Il risultato lordo di gestione si attesta a 3.146 milioni di euro, con un incremento del 20,8% rispetto al quarto trimestre 2013. Al netto degli elementi non ricorrenti, l’aumento è pari al 16,6%. A perimetro e tassi di cambio costanti, la crescita per le divisioni operative è del 6,2%. 

Il costo del rischio, pari a 1.012 milioni di euro, è globalmente stabile (-0,4% rispetto al quarto trimestre 2013) e si attesta a 60 punti base in rapporto agli impieghi a clientela. 

Il Gruppo registra l’impatto eccezionale di un accantonamento supplementare di 50 milioni di euro sui costi futuri del remediation plan annunciato in occasione dell’accordo globale con le autorità degli Stati Uniti. Nel quarto trimestre 2013, il Gruppo aveva registrato un accantonamento di 798 milioni di euro (1,1 Md$) in vista di tale accordo. 

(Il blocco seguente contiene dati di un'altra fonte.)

/-- **`|log|g(m+1)| − log|g(m)|| ≤ C_g/m`** for `g` irreducible of degree `d ≥ 2` and all `m ≥ 1`
(`|g(m+1) − g(m)| ≪ m^{d−1}` against `|g(m)|, |g(m+1)| ≫ m^d`). [this work] -/
theorem exists_abs_log_natAbs_succ_sub_le {g : ℤ[X]} (hirr : Irreducible g) (hdeg : 2 ≤ g.natDegree) :
    ∃ C : ℝ, ∀ m : ℕ, 1 ≤ m →
      |Real.log ((g.eval ((m : ℤ) + 1)).natAbs : ℝ) - Real.log ((g.eval (m : ℤ)).natAbs : ℝ)| ≤ C / m := by
  obtain ⟨B, hB⟩ := exists_abs_log_natAbs_eval_sub_le (g := g) (by omega)
  set d : ℕ := g.natDegree with hd
  set A : ℝ := d * coeffAbsSum g with hA
  have hA0 : 0 ≤ A := by
    have : 0 ≤ coeffAbsSum g := sum_nonneg fun _ _ => abs_nonneg _
    positivity
  refine ⟨A * Real.exp B * 2 ^ (d - 1), fun m hm => ?_⟩
  have hm0 : (0 : ℝ) < m := by exact_mod_cast hm
  have hz : ∀ k : ℕ, g.eval (k : ℤ) ≠ 0 := fun k => eval_natCast_ne_zero_of_irreducible hirr hdeg k
  -- the two values as reals
  have hNpos : ∀ k : ℕ, (0 : ℝ) < ((g.eval (k : ℤ)).natAbs : ℝ) := fun k => by
    exact_mod_cast Nat.pos_of_ne_zero (Int.natAbs_ne_zero.mpr (hz k))
  -- lower bounds `|g(k)| ≥ e^{−B} k^d`
  have hlow : ∀ k : ℕ, 1 ≤ k → Real.exp (-B) * (k : ℝ) ^ d ≤ ((g.eval (k : ℤ)).natAbs : ℝ) := by
    intro k hk
    have hk0 : (0 : ℝ) < k := by exact_mod_cast hk
    have h1 := (abs_le.mp (hB k hk)).1
    calc Real.exp (-B) * (k : ℝ) ^ d = Real.exp (-B + d * Real.log k) := by
          rw [Real.exp_add, ← Real.log_pow, Real.exp_log (pow_pos hk0 d)]
      _ ≤ Real.exp (Real.log ((g.eval (k : ℤ)).natAbs : ℝ)) := Real.exp_le_exp.mpr (by rw [hd]; linarith)
      _ = ((g.eval (k : ℤ)).natAbs : ℝ) := Real.exp_log (hNpos k)
  set N : ℝ := ((g.eval (m : ℤ)).natAbs : ℝ) with hN
  set N' : ℝ := ((g.eval ((m : ℤ) + 1)).natAbs : ℝ) with hN'
  have hNp : 0 < N := hNpos m
  have hN'p : 0 < N' := by have := hNpos (m + 1); push_cast at this; exact this
  have hmin : Real.exp (-B) * (m : ℝ) ^ d ≤ min N N' := by
    refine le_min (hlow m hm) ?_
    have h1 := hlow (m + 1) (by omega)
    push_cast at h1
    refine le_trans (mul_le_mul_of_nonneg_left ?_ (Real.exp_pos _).le) h1
    exact pow_le_pow_left₀ hm0.le (by linarith) d
  have hminpos : 0 < Real.exp (-B) * (m : ℝ) ^ d := by positivity
  -- the increment
  have hinc : |N' - N| ≤ A * ((m : ℝ) + 1) ^ (d - 1) := by
    have h1 := abs_eval_succ_sub_eval_le g m
    rw [hN, hN', natCast_natAbs_eval, show ((m : ℤ) + 1 : ℤ) = ((m + 1 : ℕ) : ℤ) by push_cast; ring,
      natCast_natAbs_eval]
    push_cast
    refine (abs_abs_sub_abs_le_abs_sub _ _).trans ?_
    rw [hA]
    exact h1
  have hstep : |Real.log N' - Real.log N| ≤ A * ((m : ℝ) + 1) ^ (d - 1) / (Real.exp (-B) * (m : ℝ) ^ d) := by
    refine (Literature.Topology.FourManifolds.abs_log_sub_log_le' hN'p hNp).trans ?_
    rw [min_comm]
    calc |N' - N| / min N N' ≤ |N' - N| / (Real.exp (-B) * (m : ℝ) ^ d) :=
          div_le_div_of_nonneg_left (abs_nonneg _) hminpos hmin
      _ ≤ A * ((m : ℝ) + 1) ^ (d - 1) / (Real.exp (-B) * (m : ℝ) ^ d) :=
          div_le_div_of_nonneg_right hinc hminpos.le
  refine hstep.trans ?_
  -- `(m+1)^{d-1} ≤ 2^{d-1} m^{d-1}` and `m^d = m^{d-1}·m`
  have hd1 : d = (d - 1) + 1 := by omega
  have h2m : ((m : ℝ) + 1) ^ (d - 1) ≤ (2 : ℝ) ^ (d - 1) * (m : ℝ) ^ (d - 1) := by
    rw [← mul_pow]
    exact pow_le_pow_left₀ (by positivity) (by linarith [show (1 : ℝ) ≤ m by exact_mod_cast hm]) _
  rw [div_le_div_iff₀ hminpos hm0, Real.exp_neg]
  have hmd : (m : ℝ) ^ d = (m : ℝ) ^ (d - 1) * m := by rw [hd1, pow_succ]; congr 1
  rw [hmd]
  have hexp : 0 < Real.exp B := Real.exp_pos B
  have hm1 : 0 ≤ (m : ℝ) ^ (d - 1) := by positivity
  calc A * ((m : ℝ) + 1) ^ (d - 1) * m ≤ A * ((2 : ℝ) ^ (d - 1) * (m : ℝ) ^ (d - 1)) * m := by
        refine mul_le_mul_of_nonneg_right (mul_le_mul_of_nonneg_left h2m hA0) hm0.le
    _ = A * Real.exp B * 2 ^ (d - 1) * ((Real.exp B)⁻¹ * ((m : ℝ) ^ (d - 1) * m)) := by
        field_simp
    _ ≤ _ := le_rfl

/-- **The `m`-differences of the smooth weights are `≪ 1/m`**: for `g` irreducible of degree `≥ 2`, `Δ > 0`:
`|a_e(m+1) − a_e(m)| ≤ C_g/(4Δm)` for all `e` and all `m ≥ 1`. [this work] -/
theorem exists_abs_locWeight_succ_sub_le {g : ℤ[X]} (hirr : Irreducible g) (hdeg : 2 ≤ g.natDegree)
    {Δ : ℝ} (hΔ : 0 < Δ) :
    ∃ C : ℝ, ∀ e m : ℕ, 1 ≤ m → |locWeight g Δ e (m + 1) - locWeight g Δ e m| ≤ C / m := by
  obtain ⟨C, hC⟩ := exists_abs_log_natAbs_succ_sub_le hirr hdeg
  refine ⟨C / (4 * Δ), fun e m hm => ?_⟩
  have hz : ∀ k : ℕ, g.eval (k : ℤ) ≠ 0 := fun k => eval_natCast_ne_zero_of_irreducible hirr hdeg k
  have h1 := abs_locWeight_sub_le g hΔ e (hz m) (hz (m + 1))
  have h2 := hC m hm
  push_cast at h1 h2
  calc |locWeight g Δ e (m + 1) - locWeight g Δ e m|
      ≤ |Real.log ((g.eval ((m : ℤ) + 1)).natAbs : ℝ) - Real.log ((g.eval (m : ℤ)).natAbs : ℝ)| / (4 * Δ) := h1
    _ ≤ C / m / (4 * Δ) := div_le_div_of_nonneg_right h2 (by positivity)
    _ = C / (4 * Δ) / m := by ring

/-! ### Unimodality of `e ↦ a_e(m') − a_e(m)` and its total variation -/

/-- The clamp `u ↦ max(0, min(1, u))`: sliding-window overlaps shrink to the right of `0`:
`0 ≤ σ`, `0 ≤ t₁ ≤ t₂` ⇒ `cl(t₂+σ) − cl(t₂) ≤ cl(t₁+σ) − cl(t₁)`. [folklore] -/
theorem clamp_window_antitone {σ t₁ t₂ : ℝ} (hσ : 0 ≤ σ) (ht₁ : 0 ≤ t₁) (h : t₁ ≤ t₂) :
    max 0 (min 1 (t₂ + σ)) - max 0 (min 1 t₂) ≤ max 0 (min 1 (t₁ + σ)) - max 0 (min 1 t₁) := by
  rw [max_eq_right (le_min zero_le_one (by linarith : 0 ≤ t₂ + σ)),
    max_eq_right (le_min zero_le_one (by linarith : 0 ≤ t₂)),
    max_eq_right (le_min zero_le_one (by linarith : 0 ≤ t₁ + σ)),
    max_eq_right (le_min zero_le_one ht₁)]
  simp only [min_def]
  split_ifs <;> linarith

/-- … and grow to the left of `0`: `0 ≤ σ`, `t₁ ≤ t₂ ≤ 0` ⇒ `cl(t₁+σ) − cl(t₁) ≤ cl(t₂+σ) − cl(t₂)`. [folklore] -/
theorem clamp_window_monotone {σ t₁ t₂ : ℝ} (h : t₁ ≤ t₂) (ht₂ : t₂ ≤ 0) :
    max 0 (min 1 (t₁ + σ)) - max 0 (min 1 t₁) ≤ max 0 (min 1 (t₂ + σ)) - max 0 (min 1 t₂) := by
  rw [max_eq_left ((min_le_right _ _).trans (h.trans ht₂)), max_eq_left ((min_le_right _ _).trans ht₂),
    sub_zero, sub_zero]
  exact clamp_mono (by linarith)

/-- The clamp parameter of `a_e(m)`: `t_e(m) = (Δ − (log e − log √|g(m)|))/(2Δ)`. [this work] -/
noncomputable def locParam (g : ℤ[X]) (Δ : ℝ) (e m : ℕ) : ℝ :=
  (Δ - (Real.log e - Real.log (sqrtAbsEval g m))) / (2 * Δ)

/-- `a_e(m) = cl(t_e(m))` for `e ≥ 1`, `g(m) ≠ 0`. [this work] -/
theorem locWeight_eq_clamp_locParam (g : ℤ[X]) (Δ : ℝ) {e m : ℕ} (he : 1 ≤ e) (hm : g.eval (m : ℤ) ≠ 0) :
    locWeight g Δ e m = max 0 (min 1 (locParam g Δ e m)) := by
  unfold locWeight hypWeight locParam
  have he0 : (e : ℝ) ≠ 0 := by exact_mod_cast (by omega : e ≠ 0)
  rw [Real.log_div he0 (sqrtAbsEval_pos g hm).ne']

/-- The parameter shift between two indices is independent of `e`:
`t_e(m') = t_e(m) + (log √|g(m')| − log √|g(m)|)/(2Δ)`. [this work] -/
theorem locParam_eq_add (g : ℤ[X]) (Δ : ℝ) (e m m' : ℕ) :
    locParam g Δ e m' = locParam g Δ e m
      + (Real.log (sqrtAbsEval g m') - Real.log (sqrtAbsEval g m)) / (2 * Δ) := by
  unfold locParam
  ring

/-- The shift is `≥ 0` when `|g(m)| ≤ |g(m')|`. [this work] -/
theorem locParam_shift_nonneg (g : ℤ[X]) {Δ : ℝ} (hΔ : 0 < Δ) {m m' : ℕ} (hm : g.eval (m : ℤ) ≠ 0)
    (hle : (g.eval (m : ℤ)).natAbs ≤ (g.eval (m' : ℤ)).natAbs) :
    0 ≤ (Real.log (sqrtAbsEval g m') - Real.log (sqrtAbsEval g m)) / (2 * Δ) := by
  refine div_nonneg (sub_nonneg.mpr (Real.log_le_log (sqrtAbsEval_pos g hm) ?_)) (by positivity)
  unfold sqrtAbsEval
  exact Real.sqrt_le_sqrt (by exact_mod_cast hle)

/-- `t_e(m)` is antitone in `e ≥ 1`. [this work] -/
theorem locParam_antitone (g : ℤ[X]) {Δ : ℝ} (hΔ : 0 < Δ) (m : ℕ) {e₁ e₂ : ℕ} (he₁ : 1 ≤ e₁) (h : e₁ ≤ e₂) :
    locParam g Δ e₂ m ≤ locParam g Δ e₁ m := by
  unfold locParam
  have : Real.log (e₁ : ℝ) ≤ Real.log e₂ :=
    Real.log_le_log (by exact_mod_cast he₁) (by exact_mod_cast h)
  refine div_le_div_of_nonneg_right ?_ (by positivity)
  linarith

/-- `t_e(m) ≥ 0` for `1 ≤ e ≤ e^Δ·√|g(m)|`. [this work] -/
theorem locParam_nonneg (g : ℤ[X]) {Δ : ℝ} (hΔ : 0 < Δ) {e m : ℕ} (he : 1 ≤ e) (hm : g.eval (m : ℤ) ≠ 0)
    (hle : (e : ℝ) ≤ Real.exp Δ * sqrtAbsEval g m) : 0 ≤ locParam g Δ e m := by
  unfold locParam
  have he0 : (0 : ℝ) < e := by exact_mod_cast he
  have h1 : Real.log (e : ℝ) ≤ Δ + Real.log (sqrtAbsEval g m) := by
    have := Real.log_le_log he0 hle
    rwa [Real.log_mul (Real.exp_pos Δ).ne' (sqrtAbsEval_pos g hm).ne', Real.log_exp] at this
  exact div_nonneg (by linarith) (by positivity)

/-- `t_e(m) ≤ 0` for `e ≥ e^Δ·√|g(m)|`. [this work] -/
theorem locParam_nonpos (g : ℤ[X]) {Δ : ℝ} (hΔ : 0 < Δ) {e m : ℕ} (hm : g.eval (m : ℤ) ≠ 0)
    (hle : Real.exp Δ * sqrtAbsEval g m ≤ e) : locParam g Δ e m ≤ 0 := by
  unfold locParam
  have hP : 0 < Real.exp Δ * sqrtAbsEval g m := mul_pos (Real.exp_pos Δ) (sqrtAbsEval_pos g hm)
  have h1 : Δ + Real.log (sqrtAbsEval g m) ≤ Real.log (e : ℝ) := by
    have := Real.log_le_log hP hle
    rwa [Real.log_mul (Real.exp_pos Δ).ne' (sqrtAbsEval_pos g hm).ne', Real.log_exp] at this
  exact div_nonpos_of_nonpos_of_nonneg (by linarith) (by positivity)

/-- **Unimodality, rising part**: for `|g(m)| ≤ |g(m')|` the difference `e ↦ a_e(m') − a_e(m)` is nondecreasing on
`1 ≤ e ≤ e^Δ√|g(m)|`. [this work] -/
theorem locWeight_sub_mono_left (g : ℤ[X]) {Δ : ℝ} (hΔ : 0 < Δ) {m m' : ℕ} (hm : g.eval (m : ℤ) ≠ 0)
    (hm' : g.eval (m' : ℤ) ≠ 0) (hle : (g.eval (m : ℤ)).natAbs ≤ (g.eval (m' : ℤ)).natAbs) {e₁ e₂ : ℕ}
    (he₁ : 1 ≤ e₁) (h : e₁ ≤ e₂) (he₂ : (e₂ : ℝ) ≤ Real.exp Δ * sqrtAbsEval g m) :
    locWeight g Δ e₁ m' - locWeight g Δ e₁ m ≤ locWeight g Δ e₂ m' - locWeight g Δ e₂ m := by
  rw [locWeight_eq_clamp_locParam g Δ he₁ hm, locWeight_eq_clamp_locParam g Δ he₁ hm',
    locWeight_eq_clamp_locParam g Δ (he₁.trans h) hm, locWeight_eq_clamp_locParam g Δ (he₁.trans h) hm',
    locParam_eq_add g Δ e₁ m m', locParam_eq_add g Δ e₂ m m']
  exact clamp_window_antitone (locParam_shift_nonneg g hΔ hm hle)
    (locParam_nonneg g hΔ (he₁.trans h) hm he₂) (locParam_antitone g hΔ m he₁ h)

Gli elementi non ricorrenti ammontano a -190 milioni di euro ed includono in particolare nel trimestre una rettifica di valore dell’avviamento di BNL bc per -297 milioni di euro. Nel quarto trimestre 2013, il loro importo era di -30 milioni di euro e comprendeva elementi non ricorrenti per 
-252 milioni di euro.

L’utile ante imposte si attesta a 1.894 milioni di euro (761 milioni di euro nel quarto trimestre 2013). Al netto degli elementi non ricorrenti (10), si evidenzia un incremento del 17,5% rispetto allo stesso periodo dell’anno precedente.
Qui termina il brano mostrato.